Five years since the initial safety incident, remedial work is still mainly at the assessment stage, the report reveals. The “DfE currently lacks comprehensive information on the extent and severity of potential safety issues across the school estate, although it has made progress in the last year.”

Of the 14,900 schools with buildings constructed between 1930 and 1990, only 42 percent had carried out work to identify the presence of RAAC by May 2023. The DfE has identified 572 schools that may contain RAAC and 24 requiring immediate action. In May, the DfE pledged to provide funding for remedial work in schools where RAAC poses an immediate risk.

The report notes, “Since summer 2021, DfE has assessed the threat to safety in school buildings as a critical risk”. However, NAO’s report found there was “insufficient capital funding to address structural issues [which contributes] to the severity of the risk.” Just £2.3 billion a year was spent on school estates between 2016-17 and 2022-23, around half the £5.3 billion a year in capital funding which the DfE said was required to “maintain schools and mitigate the most serious risks of building failure.”

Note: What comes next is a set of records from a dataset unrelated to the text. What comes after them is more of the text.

/-- **Split glue: the parts prove the crux BY NAME** (`--glue-by` theorem for the route-level `--split` of census v3 §R9):
`SensitiveClosing → AlmostPeriodicLiouville → RDSSLiouvilleInClass → ForcedSymmetry`, through `X` and the landed collapse
`forcedSymmetry_of_typeIAncientLiouville`. [cite: AlbrittonBarker2019, Thm 1.1, §3] -/
theorem forcedSymmetry_of_closingDichotomyParts :
    (∀ (u : ℝ → EuclideanSpace ℝ (Fin 3) → EuclideanSpace ℝ (Fin 3)) (p : ℝ → EuclideanSpace ℝ (Fin 3) → ℝ) (G : ℝ → EuclideanSpace ℝ (Fin 3) → EuclideanSpace ℝ (Fin 3) →L[ℝ] EuclideanSpace ℝ (Fin 3)) (C : ℝ),
       IsSuitableWeakSolutionOn (slab (EuclideanSpace ℝ (Fin 3)) (Set.Iio 0) isOpen_Iio) 1 0 u p →
       HasWeakSpatialGradientOn (slab (EuclideanSpace ℝ (Fin 3)) (Set.Iio 0) isOpen_Iio) u G →
       typeIBound (Set.Iio (0 : ℝ) ×ˢ Set.univ) u p G < ⊤ →
       HasTypeITimeDecay C u →
       (∀ ε : ℝ, 0 < ε → ∀ K : Set (ℝ × EuclideanSpace ℝ (Fin 3)), IsCompact K → K ⊆ Set.Iic (0 : ℝ) ×ˢ Set.univ →
         ∃ L : ℝ, 0 < L ∧ ∀ a : ℝ, ∃ σ ∈ Set.Icc a (a + L),
           eLpNorm (fun z : ℝ × EuclideanSpace ℝ (Fin 3) => nsRescale (Real.exp σ) u z.1 z.2 - u z.1 z.2) 3
             (volume.restrict K) ≤ ENNReal.ofReal ε) →
       IsBackwardSingularPoint u 0 →
       (¬ ∃ l : ℝ, 1 < l ∧ ∃ (R : EuclideanSpace ℝ (Fin 3) ≃ₗᵢ[ℝ] EuclideanSpace ℝ (Fin 3)) (ξ : EuclideanSpace ℝ (Fin 3)) (τ : ℝ), τ ≤ 0 ∧
           (fun z : ℝ × EuclideanSpace ℝ (Fin 3) => l • R.symm (u (l ^ 2 * z.1 + τ) (l • R z.2 + ξ)))
             =ᵐ[volume.restrict (Set.Iio (0 : ℝ) ×ˢ Set.univ)] (fun z : ℝ × EuclideanSpace ℝ (Fin 3) => u z.1 z.2)) →
       (∃ δ : ℝ, 0 < δ ∧
         ∀ ε : ℝ, 0 < ε → ∀ K : Set (ℝ × EuclideanSpace ℝ (Fin 3)), IsCompact K → K ⊆ Set.Iic (0 : ℝ) ×ˢ Set.univ →
           ∃ σ : ℝ, eLpNorm (fun z : ℝ × EuclideanSpace ℝ (Fin 3) => nsRescale (Real.exp σ) u z.1 z.2 - u z.1 z.2) 3
               (volume.restrict K) ≤ ENNReal.ofReal ε ∧
             ∃ s : ℝ, ENNReal.ofReal δ < eLpNorm (fun z : ℝ × EuclideanSpace ℝ (Fin 3) =>
                 nsRescale (Real.exp σ) (nsRescale (Real.exp s) u) z.1 z.2 - nsRescale (Real.exp s) u z.1 z.2) 3
               (volume.restrict (parabolicCylinder 1 (0 : ℝ × EuclideanSpace ℝ (Fin 3))))) →
       ∀ ε : ℝ, 0 < ε →
         ∃ (w : ℝ → EuclideanSpace ℝ (Fin 3) → EuclideanSpace ℝ (Fin 3)) (q : ℝ → EuclideanSpace ℝ (Fin 3) → ℝ) (H : ℝ → EuclideanSpace ℝ (Fin 3) → EuclideanSpace ℝ (Fin 3) →L[ℝ] EuclideanSpace ℝ (Fin 3)) (C' : ℝ),
           IsSuitableWeakSolutionOn (slab (EuclideanSpace ℝ (Fin 3)) (Set.Iio 0) isOpen_Iio) 1 0 w q ∧
           HasWeakSpatialGradientOn (slab (EuclideanSpace ℝ (Fin 3)) (Set.Iio 0) isOpen_Iio) w H ∧
           typeIBound (Set.Iio (0 : ℝ) ×ˢ Set.univ) w q H < ⊤ ∧
           HasTypeITimeDecay C' w ∧
           IsClassicalNSSolutionOn (Set.Iio 0) 1 0 w q ∧
           (∃ l : ℝ, 1 < l ∧ ∃ R : EuclideanSpace ℝ (Fin 3) ≃ₗᵢ[ℝ] EuclideanSpace ℝ (Fin 3),
             (fun z : ℝ × EuclideanSpace ℝ (Fin 3) => l • R.symm (w (l ^ 2 * z.1) (l • R z.2)))
               =ᵐ[volume.restrict (Set.Iio (0 : ℝ) ×ˢ Set.univ)] (fun z : ℝ × EuclideanSpace ℝ (Fin 3) => w z.1 z.2)) ∧
           eLpNorm (fun z : ℝ × EuclideanSpace ℝ (Fin 3) => w z.1 z.2 - u z.1 z.2) 3
             (volume.restrict (parabolicCylinder 1 (0 : ℝ × EuclideanSpace ℝ (Fin 3)))) ≤ ENNReal.ofReal ε) →
    (∀ (u : ℝ → EuclideanSpace ℝ (Fin 3) → EuclideanSpace ℝ (Fin 3)) (p : ℝ → EuclideanSpace ℝ (Fin 3) → ℝ) (G : ℝ → EuclideanSpace ℝ (Fin 3) → EuclideanSpace ℝ (Fin 3) →L[ℝ] EuclideanSpace ℝ (Fin 3)) (C : ℝ),
       IsSuitableWeakSolutionOn (slab (EuclideanSpace ℝ (Fin 3)) (Set.Iio 0) isOpen_Iio) 1 0 u p →
       HasWeakSpatialGradientOn (slab (EuclideanSpace ℝ (Fin 3)) (Set.Iio 0) isOpen_Iio) u G →
       typeIBound (Set.Iio (0 : ℝ) ×ˢ Set.univ) u p G < ⊤ →
       HasTypeITimeDecay C u →
       (∀ ε : ℝ, 0 < ε → ∀ K : Set (ℝ × EuclideanSpace ℝ (Fin 3)), IsCompact K → K ⊆ Set.Iic (0 : ℝ) ×ˢ Set.univ →
         ∃ L : ℝ, 0 < L ∧ ∀ a : ℝ, ∃ σ ∈ Set.Icc a (a + L), ∀ s : ℝ,
           eLpNorm (fun z : ℝ × EuclideanSpace ℝ (Fin 3) =>
               nsRescale (Real.exp σ) (nsRescale (Real.exp s) u) z.1 z.2 - nsRescale (Real.exp s) u z.1 z.2) 3
             (volume.restrict K) ≤ ENNReal.ofReal ε) →
       (¬ ∃ l : ℝ, 1 < l ∧ ∃ (R : EuclideanSpace ℝ (Fin 3) ≃ₗᵢ[ℝ] EuclideanSpace ℝ (Fin 3)) (ξ : EuclideanSpace ℝ (Fin 3)) (τ : ℝ), τ ≤ 0 ∧
           (fun z : ℝ × EuclideanSpace ℝ (Fin 3) => l • R.symm (u (l ^ 2 * z.1 + τ) (l • R z.2 + ξ)))
             =ᵐ[volume.restrict (Set.Iio (0 : ℝ) ×ˢ Set.univ)] (fun z : ℝ × EuclideanSpace ℝ (Fin 3) => u z.1 z.2)) →
       ¬ IsBackwardSingularPoint u 0) →
    Summit.NavierStokesRegularity.NavierStokesRegularity.Theses.DulacContraction.RDSSLiouvilleInClass →
    Summit.NavierStokesRegularity.NavierStokesRegularity.Theses.SymmetryModuliCount.ForcedSymmetry :=
  fun hSC hAPL h8561 =>
    Summit.NavierStokesRegularity.NavierStokesRegularity.Theorems.forcedSymmetry_of_typeIAncientLiouville
      (typeIAncientLiouville_of_closingDichotomyParts hSC hAPL h8561)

Capital spending on school buildings declined by 50 percent in real terms since 2010 under the whiplash of austerity by successive governments. Since then, public debt has piled higher still to finance corporate bailouts during the pandemic and to fund the astronomical costs of NATO’s proxy war in Ukraine.

The report into school buildings also identified long-known dangers associated with asbestos used in around 13,800 “system-built” school blocks, of which over a quarter may have deteriorated. The DfE has approved plans to assess just 200 and has yet to even employ specialists for the job. According to the National Education Union (NEU), 300 school staff have died from mesothelioma since 2001, a deadly cancer associated with exposure to asbestos. It is estimated that classroom asbestos has killed 10,000 pupils and teachers in schools during the last four decades. 

The Sunak government has launched an all-party inquiry into the use of RAAC in public buildings. It will prove as toothless as every other government inquiry. Each Whitehall department has been instructed to assign one civil servant to locate RAAC.

Joint general secretary of the NEU Kevin Courtney responded to the report saying, “If we are to prevent something catastrophic happening, such as building collapse, and to finally get to grips with the hidden killer asbestos in our schools, action must be taken—and significant funding put in place.”

Something catastrophic has already happened, namely when the NEU and other education unions worked with the Johnson government to herd staff and students back into unsafe schools at the height of the COVID pandemic. Aside from the untold deaths which resulted from this criminal policy, its long-term consequences are evident in Long COVID. Children who caught Covid are exhibiting a range of health problems including poor concentration and a sudden spike in the incidence of type 1 diabetes. This form of diabetes is linked to immune response, which COVID-19 can disrupt.

In February, the NEU, NASUWT, Unison, Unite, GMB and Community wrote an open letter to Education Secretary Gillian Keegan highlighting the “shocking” state of schools which could end up “costing lives”, asking the government what action it was taking to eradicate the risk of building collapse.

Apart from futile appeals to the government, the unions will do nothing to ensure the safety of schools. They are currently trying to wind up the teachers’ dispute over pay, workload and funding, making clear they will accept a below inflation pay offer if only the government will meet them and accept their services.